Example 2. Formation of a new loss subgroup.The facts are the same as in Example 1, except that A purchases 40 percent of the L1 stock from L rather than purchasing L2 stock from L1. L1 and L2 file a consolidated return for their first taxable year ending after May 22, Year 3, and each of L1 and L2 carries over a part of the net operating loss of the P group that arose in Year 1. Under paragraph (d)(1) of this section, L1 and L2 cease to be members of the L loss subgroup on May 22, Year 3. The net operating losses carried over from the P group are treated as pre-change subgroup attributes of the loss subgroup composed of L1 and L2. The subgroup section 382 limitation with respect to those losses is zero unless M elects to apportion all or part of the subgroup section 382 limitation of the L loss subgroup to the L1 loss subgroup. The following is a graphic illustration of these facts:



Example 3. Ceasing to bear a section 1504(a)(1) relationship to a loss subgroup parent.(a) A owns all the stock of P, and P owns all the stock of L1 and L2. The P group has a consolidated net operating loss arising in Year 1 that is carried over to Year 3 and Year 4. Corporation M acquires all the stock of P on November 11, Year 3, and P, L1, and L2 thereafter file consolidated returns with M. M’s acquisition results in an ownership change of the P loss subgroup under § 1.1502-92A(b)(1)(ii). The following is a graphic illustration of these facts:

(b) P distributes the L2 stock to M on October 7, Year 4. L2 ceases to be a member of the P loss subgroup on October 7, Year 4, the first day that it ceases to bear the relationship described in section 1504(a)(1) to P, the P loss subgroup parent. See paragraph (d)(1)(ii) of this section. Thus, the section 382 limitation with respect to the pre-change subgroup attributes attributable to L2 is zero except to the extent M elects to apportion all or a part of the subgroup section 382 limitation of the P loss subgroup to L2.

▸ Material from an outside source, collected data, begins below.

import Summits.HubbardSuperconductivity.HubbardSuperconductivity.Theorems.AnisotropyChordTransferFibre3FinXBSym

/-!
# Route `AnisotropyChord` / H0 rotor rung: FIN exact-block row-`N₁` certificate at `L = 20` — cell facts, part `r`

Kernel facts `xbCellAny 20 (49/50) la lb c = true` (via the symmetric-table evaluator `xbCellAnyW` of `…FinXBSym`: `rw [← xbCellAnyW_eq]; decide +kernel`, zero data) for 3 λ-cells of the per-`L` cover
(`…FinXBCover.xbCheck`; cell design: p3 g5 scratch `xb_design.py`, float mirror `xb_mirror.py`); assembled in `…FinXBTwenty`.
Prover seat `hubbard-h0-rotor-p3` g5; helper for piece A = stmt-HubbardSuperconductivity-23918 of rung 19089 (`--supports`, helper class).
WHAT THIS IS NOT: nothing here proves superconductivity in the Hubbard model (rotor TARGET as worded stays FALSE, g15 verdict); kernel facts for the FIN certificate of ONE hypothesis (row `N₁`) of ONE conditional reduction.  Tree imports only; no sorry, no new axioms.
-/

set_option linter.dupNamespace false

namespace Summit.HubbardSuperconductivity.HubbardSuperconductivity.Theorems.AnisotropyChord.Transfer.Fibre3

namespace FinXB

set_option maxHeartbeats 4000000 in
/-- kernel fact: cell 66 at `L = 20` (certified, c = (1/2 : ℚ)). [folklore] -/
theorem xb20_66 : xbCellAny 20 (49/50 : ℚ) 3024158764341244 3205608290201720 (1/2 : ℚ) = true := by
  rw [← xbCellAnyW_eq]
  decide +kernel

set_option maxHeartbeats 4000000 in
/-- kernel fact: cell 67 at `L = 20` (certified, c = (1/2 : ℚ)). [folklore] -/
theorem xb20_67 : xbCellAny 20 (49/50 : ℚ) 3205608290201720 3397944787613824 (1/2 : ℚ) = true := by
  rw [← xbCellAnyW_eq]
  decide +kernel

set_option maxHeartbeats 4000000 in
/-- kernel fact: cell 68 at `L = 20` (certified, c = (1/2 : ℚ)). [folklore] -/
theorem xb20_68 : xbCellAny 20 (49/50 : ℚ) 3397944787613824 3601821474870654 (1/2 : ℚ) = true := by
  rw [← xbCellAnyW_eq]
  decide +kernel

end FinXB

end Summit.HubbardSuperconductivity.HubbardSuperconductivity.Theorems.AnisotropyChord.Transfer.Fibre3
import Literature.IUT.LogVolume.ExplicitEstimatesCorollary52ProofKappa
import Literature.NumberTheory.DiophantineGeometry.FaltingsHeightJInvariantLobrich
import HarnessLib

/-!
# [ExpEst] Proposition 1.10 DISCHARGED: `theorem Prop110_holds : ExpEst.Prop110`, and the [ExpEst] chain
# with Prop. 1.10 no longer a hypothesis

S. Mochizuki, I. Fesenko, Y. Hoshi, A. Minamide, W. Porowski, *Explicit estimates in inter-universal
Teichmüller theory*, Kodai Math. J. **45** (2022) 175–236 — [ExpEst], bib key `MochizukiEtAl2022` (claim key,
status disputed) — **Proposition 1.10** (Comparison between `h(j(E))` and `h_Fal(E)`, I), p. 193 (pdf p. 19 of the
cell render `run/shared/lean/pub/abc-iut/plan/repair/lit/renders/MFHMP-ExplicitEstimates-Kodai2022-book-anonnd-
eeiutp`, l. 6–14): "`0 ≤ (1/12)·h(j(E)) − h_Fal(E) ≤ (1/2)·log(1 + h(j(E))) + 2.071` … This follows immediately
from [10], Proposition 3.1" (`[10]` = Löbrich 2017). It was the ONE named fact of the [ExpEst] typing
(`ExpEst.Prop110`, `ExplicitEstimatesFaltingsComparisonEll.lean`, p496217: "a NAMED FACT, consumed as the
hypothesis `(h110 : Prop110)`; net debt +1, declared"). It is now a THEOREM of the tree:
`Literature.NumberTheory.DiophantineGeometry.FaltingsHeightLobrich.lobrich2017_prop32_stable` (Löbrich 2017
Prop. 3.2 in stable form with the lower inequality of Prop. 3.1, PROVED from Mathlib's modular forms and
fundamental domain and the tree's Faltings-height formalism, with a per-embedding constant `log(65536 π¹²) ≈
24.8 < 12·2.071 + 6 log π`), whose statement is literally `Prop110Ineq (height P.W.j) (hFal P)` once
`height = logHeight₁/[F:ℚ]` (`height_eq_logHeight₁_div`) and `hFal = h^{stab} + ½ log π` (`hFal_eq`) are
unfolded. CLASSICAL material — nothing here takes a side on [IUTchIII] Cor. 3.12; no abc claim.

Consequently every theorem of the [ExpEst] chain that carried `(h110 : Prop110)` now holds without it; we
record the chain's endpoints fed with `Prop110_holds` (the kernel reading of HOME/lit-abc-explicitiut/INDEX.md
becomes: {μ₆-[IUTchIII] Cor. 3.12 as applied on the Legendre family (`Thm51LegendreMu6`, DISPUTED claim) ∧
Dusart's `θ`-bound (`Dusart2010_theta_thm_5_2`, classical named fact)} ⟹ Cor. 5.2 ⟹ Thm. 5.3 (i) ⟹ Thm. 5.4
= `IUTDisputedClaim` ⟹ Cor. 5.8 / Cor. 5.9). Cell abc-iut, seat lit-abc-explicitiut (gen 6). Proof-only file.
-/

noncomputable section

namespace Literature.IUT.LogVolume

namespace ExpEst

open Literature.NumberTheory.DiophantineGeometry Literature.NumberTheory.DiophantineGeometry.GenEll
open NumberField Cor22 IsDedekindDomain
open Literature.NumberTheory.LFunctions (Dusart2010_theta_thm_5_2)

/-! ## 1. Proposition 1.10 is a theorem -/

/-- **[ExpEst] Proposition 1.10, PROVED** (the named fact `ExpEst.Prop110` discharged): for every elliptic curve
`E` over a number field, "`0 ≤ (1/12)·h(j(E)) − h_Fal(E) ≤ (1/2)·log(1 + h(j(E))) + 2.071`" with `h` the Weil
height of Def. 1.1 (i) and `h_Fal = h^Fal + ½ log π` (§0 "Curves") — by Löbrich 2017 Prop. 3.2 / 3.1 as proved
in `FaltingsHeightLobrich.lobrich2017_prop32_stable`. [cite: MochizukiEtAl2022, Prop 1.10 p. 193]
[cite: Lobrich2017, §3 Prop. 3.2 and Prop. 3.1] -/
theorem Prop110_holds : Prop110 := by
  unfold Prop110 Prop110Ineq
  intro P
  have h := FaltingsHeightLobrich.lobrich2017_prop32_stable P.F P.W
  rw [← div_eq_inv_mul] at h
  rw [height_eq_logHeight₁_div, hFal_eq]
  exact h

/-! ## 2. Corollary 1.14 for elliptic curves, now unconditional -/

/-- **[ExpEst] Corollary 1.14 (i)**, unconditional: for a presented semi-stable `E_F` with an `l`-cyclic subgroup
scheme, `l` prime to the local heights at the places of multiplicative reduction, and `x > 0`,
"`(l/(12(1+x)))·h_non(j(E)) ≤ h_Fal(E) + (1/2)·log(l) + C(x)`" (`cor114_i_ell` fed with `Prop110_holds`).
[cite: MochizukiEtAl2022, Cor 1.14 (i) p. 194] -/
theorem cor114_i_ell' (P : EllPoint) (hss : P.IsSemistable) {l : ℕ} (hl : l.Prime)
    (hcyc : P.AdmitsLCyclic l)
    (hcop : ∀ v : HeightOneSpectrum (𝓞 P.F), P.W.HasMultiplicativeReductionAt v →
      ¬ ((l : ℤ) ∣ P.localHeight v)) {x : ℝ} (hx : 0 < x) :
    (l : ℝ) / (12 * (1 + x)) * hNon P.W.j ≤ hFal P + 1 / 2 * Real.log l + C112 x :=
  cor114_i_ell Prop110_holds P hss hl hcyc hcop hx

/-- **[ExpEst] Corollary 1.14 (ii)**, unconditional: "`h_non(j(E)) ≤ 5·10⁻¹³ − 6.01·10⁻¹⁵·log(κ)`" for
`λ ∈ 𝒦_{𝕍(ℚ)^arc}(κ)`, `l ≥ 10^15` (`hNon_j_le_kappaLog` fed with `Prop110_holds`).
[cite: MochizukiEtAl2022, Cor 1.14 (ii) p. 195] -/
theorem hNon_j_le_kappaLog' (P : EllPoint) (hss : P.IsSemistable) {l : ℕ} (hl : l.Prime)
    (hl15 : (10 : ℝ) ^ 15 ≤ l) (hcyc : P.AdmitsLCyclic l)
    (hcop : ∀ v : HeightOneSpectrum (𝓞 P.F), P.W.HasMultiplicativeReductionAt v →
      ¬ ((l : ℤ) ∣ P.localHeight v))
    (t : P.F) (h0 : t ≠ 0) (h1 : t ≠ 1) (hj : P.W.j = jInv t) {κ : ℝ} (hκ0 : 0 < κ) (hκ1 : κ ≤ 1)
    (hK : MemKArc κ ({ F := P.F, x := t } : NFPoint)) :
    hNon P.W.j ≤ kappaLog κ :=
  hNon_j_le_kappaLog Prop110_holds P hss hl hl15 hcyc hcop t h0 h1 hj hκ0 hκ1 hK

/-- **[ExpEst] Corollary 1.14 (iii)**, unconditional: over a mono-complex `F`, "`h_non(j(E)) ≤ 5.12·10⁻¹³`"
(`hNon_j_le_of_isMonoComplex` fed with `Prop110_holds`). [cite: MochizukiEtAl2022, Cor 1.14 (iii) p. 195] -/
theorem hNon_j_le_of_isMonoComplex' (P : EllPoint) (hF : IsMonoComplex P.F)
    (hss : P.IsSemistable) {l : ℕ} (hl : l.Prime) (hl15 : (10 : ℝ) ^ 15 ≤ l) (hcyc : P.AdmitsLCyclic l)
    (hcop : ∀ v : HeightOneSpectrum (𝓞 P.F), P.W.HasMultiplicativeReductionAt v →
      ¬ ((l : ℤ) ∣ P.localHeight v))
    (t : P.F) (h0 : t ≠ 0) (h1 : t ≠ 1) (hj : P.W.j = jInv t) :
    hNon P.W.j ≤ 5.12 / 10 ^ 13 :=
  hNon_j_le_of_isMonoComplex Prop110_holds P hF hss hl hl15 hcyc hcop t h0 h1 hj

/-! ## 3. The [ExpEst] chain from TWO named inputs: μ₆-Cor. 3.12 on the Legendre family (disputed) and Dusart -/

/-- **[ExpEst] Corollary 5.2 (both halves)** from the two remaining named inputs: the μ₆-[IUTchIII] Cor. 3.12
interface `Thm51LegendreMu6` (DISPUTED claim, hypothesis) and Dusart's bound (classical fact, hypothesis); Prop.
1.10 is supplied by `Prop110_holds`. Conditional; nothing about abc is asserted.
[claim: MochizukiEtAl2022, status: disputed] -/
theorem corollary52_of_thm51LegendreMu6' (h51 : Thm51LegendreMu6) (hD : Dusart2010_theta_thm_5_2) {κ : ℝ}
    (hκ0 : 0 < κ) (hκ1 : κ ≤ 1) {d : ℕ} (hd1 : 1 ≤ d) {ε : ℝ} (hε0 : 0 < ε) (hε1 : ε ≤ 1) :
    PartKappa κ d ε ∧ PartMcx d ε :=
  corollary52_of_thm51LegendreMu6 h51 Prop110_holds hD hκ0 hκ1 hd1 hε0 hε1

/-- **[ExpEst] Theorem 5.3 (i)** from the two named inputs (Prop. 1.10 supplied by `Prop110_holds`). Conditional.
[claim: MochizukiEtAl2022, status: disputed] -/
theorem thm53i_of_thm51LegendreMu6' (h51 : Thm51LegendreMu6) (hD : Dusart2010_theta_thm_5_2)
    {L : Type} [Field L] [NumberField L] {a b c : L} {ε : ℝ} (hε0 : 0 < ε) (hε1 : ε ≤ 1)
    (hmin : (NFPoint.mk L (-(a / c))).IsMinimal) : Thm53i L a b c ε :=
  thm53i_of_thm51LegendreMu6 h51 Prop110_holds hD hε0 hε1 hmin

/-- **[ExpEst] Theorem 5.3 (i) over `ℚ`** from the two named inputs. Conditional.
[claim: MochizukiEtAl2022, status: disputed] -/
theorem thm53i_rat_of_thm51LegendreMu6' (h51 : Thm51LegendreMu6) (hD : Dusart2010_theta_thm_5_2)
    (a b c : ℚ) (ε : ℝ) : Thm53i ℚ a b c ε :=
  thm53i_rat_of_thm51LegendreMu6 h51 Prop110_holds hD a b c ε

/-- **[ExpEst] Theorem 5.4** = the record-only claim `Literature.Barriers.ABC.IUTDisputedClaim`, as a consequence
of the two named inputs (Prop. 1.10 supplied by `Prop110_holds`). Conditional: nothing is asserted about abc.
[claim: MochizukiEtAl2022, status: disputed] -/
theorem IUTDisputedClaim_of_thm51LegendreMu6' (h51 : Thm51LegendreMu6) (hD : Dusart2010_theta_thm_5_2) :
    Literature.Barriers.ABC.IUTDisputedClaim :=
  IUTDisputedClaim_of_thm51LegendreMu6 h51 Prop110_holds hD

/-- **[ExpEst] Corollary 5.8** (FLT for prime exponents `> 1.615·10^14`) from the two named inputs. Conditional.
[claim: MochizukiEtAl2022, status: disputed] -/
theorem fermatLastTheoremFor_of_thm51LegendreMu6' (h51 : Thm51LegendreMu6) (hD : Dusart2010_theta_thm_5_2)
    {p : ℕ} (hp : p.Prime) (hbig : (1.615e14 : ℝ) < p) : FermatLastTheoremFor p :=
  fermatLastTheoremFor_of_thm51LegendreMu6 h51 Prop110_holds hD hp hbig

/-- **[ExpEst] Corollary 5.9** (generalized Fermat) from the two named inputs. Conditional.
[claim: MochizukiEtAl2022, status: disputed] -/
theorem cor59_of_thm51LegendreMu6' (h51 : Thm51LegendreMu6) (hD : Dusart2010_theta_thm_5_2)
    (r s t : ℤ) (l m n : ℕ) : Cor59 r s t l m n :=
  cor59_of_thm51LegendreMu6 h51 Prop110_holds hD r s t l m n

end ExpEst

end Literature.IUT.LogVolume

end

Example 4. Relationship through a successor.The facts are the same as in Example 3, except that, instead of P’s distributing the stock of L2, L2 merges into L1 on October 7, Year 4. L1 (as successor to L2 in the merger within the meaning of § 1.382-2T(f)(4)) continues to bear a relationship described in section 1504(a)(1) to P, the loss subgroup parent. Thus, L2 does not cease to be a member of the P loss subgroup as a result of the merger.

(e) Filing the election to apportion—(1) Form of the election to apportion. An election under paragraph (c) of this section must be made by the common parent. The election must be made in the form of the following statement: “THIS IS AN ELECTION UNDER § 1.1502-95A OF THE INCOME TAX REGULATIONS TO APPORTION ALL OR PART OF THE [insert either CONSOLIDATED SECTION 382 LIMITATION or SUBGROUP SECTION 382 LIMITATION, as appropriate] TO [insert name and E.I.N. of the corporation (or the corporations that compose a new loss subgroup) to which allocation is made]. The declaration must also include the following information, as appropriate—


(i) The date of the ownership change that resulted in the consolidated section 382 limitation (or subgroup section 382 limitation);


(ii) The amount of the consolidated section 382 limitation (or subgroup section 382 limitation) for the taxable year during which the former member (or new loss subgroup) ceases to be a member of the consolidated group (determined without regard to any apportionment under this section;


(iii) The amount of the value element and adjustment element of the consolidated section 382 limitation (or subgroup section 382 limitation) that is apportioned to the former member (or new loss subgroup) pursuant to paragraph (c) of this section; and


(iv) The name and E.I.N. of the common parent making the apportionment.


(2) Signing of the election. The election statement must be signed by both the common parent and the former member (or, in the case of a loss subgroup, the common parent and the loss subgroup parent) by persons authorized to sign their respective income tax returns.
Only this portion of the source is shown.